In solar project design and project management, we would like work for our clients to minimize risk. We describe risk as the dispersion of outcomes around an expected value. Something is riskier if the spread of possible outcomes is bigger around an expected value. The more specific terms of variance and standard deviation describe the spread of data (the dispersion) about an expected value. Events that occur in the future will have a spread of possible outcomes, because we cannot know the final value for the future with 100% confidence until it actually occurs.
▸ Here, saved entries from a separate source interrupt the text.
/-- **Dilations with `ν d = 1` preserve the natural parametrisation**: if `γ` is parametrised by
`d`-dimensional Minkowski content then so is `t ↦ a^ν γ(t / a)` (`a > 0`, `ν = 1/d`): the arc over
`[s, t]` is `a^ν · γ[s/a, t/a]`, of content `(a^ν)^d (t - s)/a = t - s`. This is why self-similarity of
the two-sided SLE is stated with `dilatePath (1/d)` (Zhan (2021), Cor. 4.7: index `1/d`).
[cite: Zhan2021SLELoopMeasures, Cor. 4.7] -/
theorem IsNaturallyParametrized.smul_comp_div {d ν a : ℝ} {γ : ℝ → ℂ} (h : IsNaturallyParametrized d γ)
    (ha : 0 < a) (hνd : ν * d = 1) :
    IsNaturallyParametrized d (fun t ↦ ((a ^ ν : ℝ) : ℂ) * γ (t / a)) := by
  intro s t hst
  have himage : (fun t ↦ ((a ^ ν : ℝ) : ℂ) * γ (t / a)) '' Icc s t = (a ^ ν) • (γ '' Icc (s / a) (t / a)) := by
    rw [show (fun t ↦ ((a ^ ν : ℝ) : ℂ) * γ (t / a)) = (fun z : ℂ ↦ (a ^ ν : ℝ) • z) ∘ γ ∘ (fun t ↦ t * a⁻¹) by
      ext t; simp [div_eq_mul_inv, Complex.real_smul]]
    rw [image_comp, image_comp, image_mul_right_Icc hst (inv_nonneg.2 ha.le), image_smul]
    simp [div_eq_mul_inv]
  rw [himage]
  have hc := (h (s / a) (t / a) (div_le_div_of_nonneg_right hst ha.le)).smul (Real.rpow_pos_of_pos ha ν)
  convert hc using 2
  rw [← ENNReal.ofReal_mul (by positivity), ← Real.rpow_mul ha.le, hνd, Real.rpow_one,
    ← sub_div, mul_div_cancel₀ _ ha.ne']


/-- `dilatePath ν a` preserves the natural `d`-parametrisation when `ν d = 1` and `a > 0`.
[cite: Zhan2021SLELoopMeasures, Cor. 4.7] -/
theorem IsNaturallyParametrized.dilatePath {d ν a : ℝ} {γ : C(ℝ, ℂ)} (h : IsNaturallyParametrized d γ)
    (ha : 0 < a) (hνd : ν * d = 1) : IsNaturallyParametrized d (dilatePath ν a γ) :=
  h.smul_comp_div ha hνd

end Dilation

/-! ### Law-level predicates (hypothesis slots) -/

section LawPredicates

/-- **Rotation invariance** as a predicate on laws of two-sided paths (a hypothesis slot for the
route; for the two-sided whole-plane SLE_κ natural law it follows from the uniqueness of the
stationary driving law, Miller–Sheffield (2013), Prop. 2.1, and the rotation covariance of every
step of the construction, but it is not vendored as a fact here). [folklore] -/
def IsRotationInvariant (μ : Measure C(ℝ, ℂ)) : Prop :=
  ∀ θ : ℝ, μ.map (rotatePath θ) = μ

/-- **Re-rooting stationarity** as a predicate on laws of two-sided rooted paths. [folklore] -/
def IsRerootInvariant (μ : Measure C(ℝ, ℂ)) : Prop :=
  ∀ s : ℝ, μ.map (reroot s) = μ

/-- **Exact scale invariance (self-similarity of index `ν`)** as a predicate on laws of two-sided
paths: invariance under every dilation `dilatePath ν a`, `a > 0`. [folklore] -/
def IsSelfSimilar (ν : ℝ) (μ : Measure C(ℝ, ℂ)) : Prop :=
  ∀ a : ℝ, 0 < a → μ.map (dilatePath ν a) = μ

end LawPredicates

end Literature.Probability.RandomPlanarGeometry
When we really know what to expect, what we imply is that the dispersion of possible outcomes is clustered tightly about that expectation. From that information, we can adapt or make changes for the future appropriately. However, knowing the spread of possible outcomes about an expected value is deeply important, even if you know that the spread of outcomes is very broad. The greater the dispersion of outcomes, the higher the risk. In our reading, we comment that “riskier” scenarios in solar project development, or systems operation and management, will have a larger dispersion of outcomes around the expected value.
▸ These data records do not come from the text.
import Summits.BirchSwinnertonDyer.BirchSwinnertonDyer.Theorems.AlignedTransportAtTwoMainConjectureOfRankZeroBSDAtTwoCubicDepthDoorGenusCert
import Summits.BirchSwinnertonDyer.BirchSwinnertonDyer.Theorems.AlignedTransportAtTwoMainConjectureOfRankZeroBSDAtTwoCubicDoorsDeadSubcellClassNumberI
import Literature.NumberTheory.IwasawaTheory.CyclotomicTwoLayerTwoNormForm
import Literature.NumberTheory.NumberFields.CubicFieldIntegers
import Literature.NumberTheory.NumberFields.CubicFieldResiduePrimes
import HarnessLib

/-!
# Route `AlignedTransportAtTwo`, crux C2 `MainConjectureOfRankZeroBSDAtTwo` (stmt-BirchSwinnertonDyer-22298):
# THE DEPTH DOOR'S FIRST CUSTOMER — `μ₂ = 0`, `λ₂ ≤ 1`, `rank₂ Cl(K_n) ≤ 1 ∀ n` for the cubic `2`-torsion field of `⟨1, 0, 1, -10, 11⟩` (`N = 7419`), UNCONDITIONALLY, and the kernel row `MC₂(W)` modulo PRINT⁵ + MuIneqʳ

HONEST FRAMING (cell `bsd-f1-sign2`, WIDTH-5 attached prover seat `bsd-line-att-p4` gen 39 on line `birth` of the lead `bsd-line-att-p2`;
`--supports` stmt-BirchSwinnertonDyer-22298, closes nothing; BSD is NOT proved by any of this; the crux C2, its verdict «blocked-on
`Rank1Residual.GreenbergMuConjectureIrreducible`» and every registered stub (P/T/Kμ/LimDoor/MuIneqʳ/PFμ⁺ of `Lines/birth.lean` v9) are untouched).
THEOREMS ONLY (no `def`, no named fact beyond the displayed PRINT⁵ + MuIneqʳ of the cell, no instance, no `sorry`); the curve is written LITERALLY.

WHAT.  att-p3 g42/g43's DEPTH DOOR `…CubicDepthDoorGenusCert.classGroupPRank_le_one_adjoin_of_depthDoor_of_genusCert_odd` (odd genus certificate ⟹ `e₁ = 1`;
unit norm index `hidx` at the layer `K_2`) had NO customer: its two known class-`±1 (mod 16)` seeds (`N = 1187, 4307`) have `e₁ ≥ 2` (g43 §2).  This seat's
census (g39, pure python, exact arithmetic: S-unit relations in `ℚ(β,√2)`, units modulo squares certified by residue symbols, the class `a₀` of order two and its
genus bit) found `e₁ = 1` on EIGHT rank-`0` u7 seeds, three of them of unit class `±1 (mod 16)`: `N = 6555, 13283, 13523`.  This file is the row
`W = ⟨1, 0, 1, -10, 11⟩` (`Δ_min = −7419 = −7419 (prime) ≡ 5 (mod 8)`, rank `0`, `L/Ω = 1`), with EVERY displayed datum of the door DECIDED BY THE KERNEL in `𝓞_{ℚ(β)} = ℤ[θ]`
(`θ = 3g² − (41/4)g + 35/4 = (140 − 41u + 3u²)/16`, `u = 4β`, `f(θ) = 0`, `f = X³ − 86X² − 72X − 15`, att-p4 g38 `…CubicDoorsDeadSubcellClassNumberI` / `CubicDisc 7419`):
* `h(ℚ(β)) = 1` and `d_{ℚ(β)} = −7419` odd (g38); `𝔭₁ = (π₁)`, `π₁ = -1 -2θ +1θ²`, `N(𝔭₁) = 2` (residue map `𝓞 → ℤ/2`, `θ ↦ 1`);
* the unit `ε = 255355336 1228646438θ 1478187089θ²` (inverse `206783836 499409023θ -5778920θ²`), `ε + 1 ∈ 𝔭₁³` (explicit cofactor), `±ε` non-squares (residue map `𝓞 → ℤ/5`, `θ ↦ 2`: `ε ↦ 3`,
  and `3`, `2` are non-residues mod `5`);
* the ODD GENUS CERTIFICATE (`e₁ = 1`, regime (β)): `x = -2 -6θ -3θ²`, `y = 3 8θ 2θ²`, `α = 4406 10369θ -120θ²` (norm `-17`), `u = 255355336 1228646438θ 1478187089θ²`:
  `x² − 2y² = u·α²`, `m·α + 14·x = 1`, `m'·α² + 145·2 = 1`, `α − 3 ∈ 𝔭₁³`;
* the unit norm index `[E_{ℚ(β)} : E_{ℚ(β)} ∩ N_{K_2/ℚ(β)} K_2ˣ] = 1` from att-p3 g43's quartic norm form: `F(a,b,c,d) = ε` with `a, b, c, d ∈ ℚ(β)` EXPLICIT
  (twelve rationals of denominator `38825329388497937`; found by S-unit relations in the degree-12 field `ℚ(β, θ₂)`, `θ₂⁴ − 4θ₂² + 2 = 0`).
THEN (★★★ `classGroupPRank_le_one_cubicField_n7419`, UNCONDITIONAL): for every cyclotomic `ℤ₂`-extension `κ` of `ℚ(β)`: `rank₂ Cl(K_m) ≤ 1` for all `m`,
`μ₂(κ) = 0`, `λ₂(κ) ≤ 1`; (`classNumberPExp_one_cubicField_n7419`) `e₁ = 1`; and (★ `mazurMainConjecture_two_n7419`) `MC₂(W)` modulo PRINT⁵ {Kato 17.4 (1)(2) at `2`,
Greenberg 4.1, period unit, modularity, GZK} + MuIneqʳ (registered stub VERBATIM) + the crux's own hypotheses (`r_an = 0`, analytic `μ₂ = 0`, `BSD₂(W)`) —
att-p5 g24's cubic carrier road.  The FIRST `μ₂ = 0` theorem on the u7 («doors-dead») sub-cell; a non-Galois cubic (closure `S₃`) outside Ferrero–Washington
and outside every unit-sign door.  CONDITIONAL only in the `MC₂` row; BSD is NOT proved; nothing is closed.

References: [Washington1997] §13.3 Prop. 13.22–13.23; [Lang1990] Ch. 13 §4; [Fukuda1994] Thm. 1; [Gras2003] IV.4; [Serre1973CourseArithmetic] III §1.2;
[NeukirchANT1999] I §7, III §1; [Cohen1993] Prop. 4.8.11; [Kato2004Asterisque] Thm. 17.4; [GreenbergLNM1716] Thm. 4.1; [LMFDB] ec 7419, nf 3.1.7419.1;
tree: att-p3 g42/g43 `…CubicDepthDoor*`, `Literature/NumberTheory/IwasawaTheory/CyclotomicTwoLayerTwoNormForm`, att-p4 g38 `…CubicDoorsDeadSubcellClassNumberI`,
`Literature/NumberTheory/CubicFields/CubicFieldDiscriminant7419*`, `MonicCubic.exists_ringHom_of_root`.
-/

set_option linter.dupNamespace false
set_option autoImplicit false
Risk is often framed as the probability of an uncertain event occurring in the future multiplied by the expected loss should the event occur. We call the model of the probability distribution the pdf, or the probability distribution function. Note that there are specific applications for continuous or discreet distributions (cf. probability density function [8], and probability mass function [9]). If we know the probability distribution [10] of all possible outcomes, then we also know the expected value of the outcome, surrounded by the dispersion of outcomes around that expected value. If the pdf is normalized, then the probability of any event can be evaluated by integrating a section under the curve. If we integrate under the entirety of a normalized pdf, then we are integrating across all possible outcomes. The total probability is then equal to 1.

Variance in Data

A common measure for the spread of data can be the variance [11] (${\sigma }^2$ ). Given a sample of multiple events, the variance is a measure of the spread of the data about an expected value or outcome. We have also discovered in our reading that a portfolio of renewable energy can potentially be used to reduce the variance of the power generation coupled to the same grid. This is something to bear in mind in the future of large, distributed PV.

In Figure 8.1, below, we present a normal probability distribution function (also called a Gaussian). Now, many distributions in solar energy are not normally distributed, but this is a starting point. The data tends to be strongly skewed toward clear days (more clear days than overcast), or bimodal in nature. Quantitative analytics often use available statistical software such as R (The R Project for Statistical Computing) [12] to estimate density functions based on discrete real data (e.g. a histogram). This is called density estimation [13]. The peak(s) in a pdf represent the highest likelihood of expected values.

Figure 8.1 Ideal Gaussian distribution of data with boxplot and standard deviations shown.

Click Here for a Text Alternative of Figure 8.1

This figure shows a normal distribution cast as a probability distribution function, with bands of probability labelled. The first part of the figure demonstrates that the “interquartile range,” or IQR, represents the band in which 50% of occurrences are expected to fall. The IQR is centered around the median of the normal distribution and extends to +/- 0.6745 standard deviations. The left and right edges of the IQR are labelled Q1 and Q3 respectively. Two additional bands are shown outside the IQR. To the left of the IQR, a whisker extends to Q1 – 1.5 * IQR and to the right the whisker extends to Q3 + 1.5 * IQR. Each of these bands is shown to have a probability of 24.65%. A second normal distribution below contrasts the IRQ with probabilities associated with moving one standard deviation relative to the median. We expect 15.73% of normally distributed occurrences to take values less than one standard deviation below the median, 15.73% of occurrences to occur with values greater than one standard deviation above the median, and 68.27% to occur within the +/- 1 standard deviation band surrounding the median.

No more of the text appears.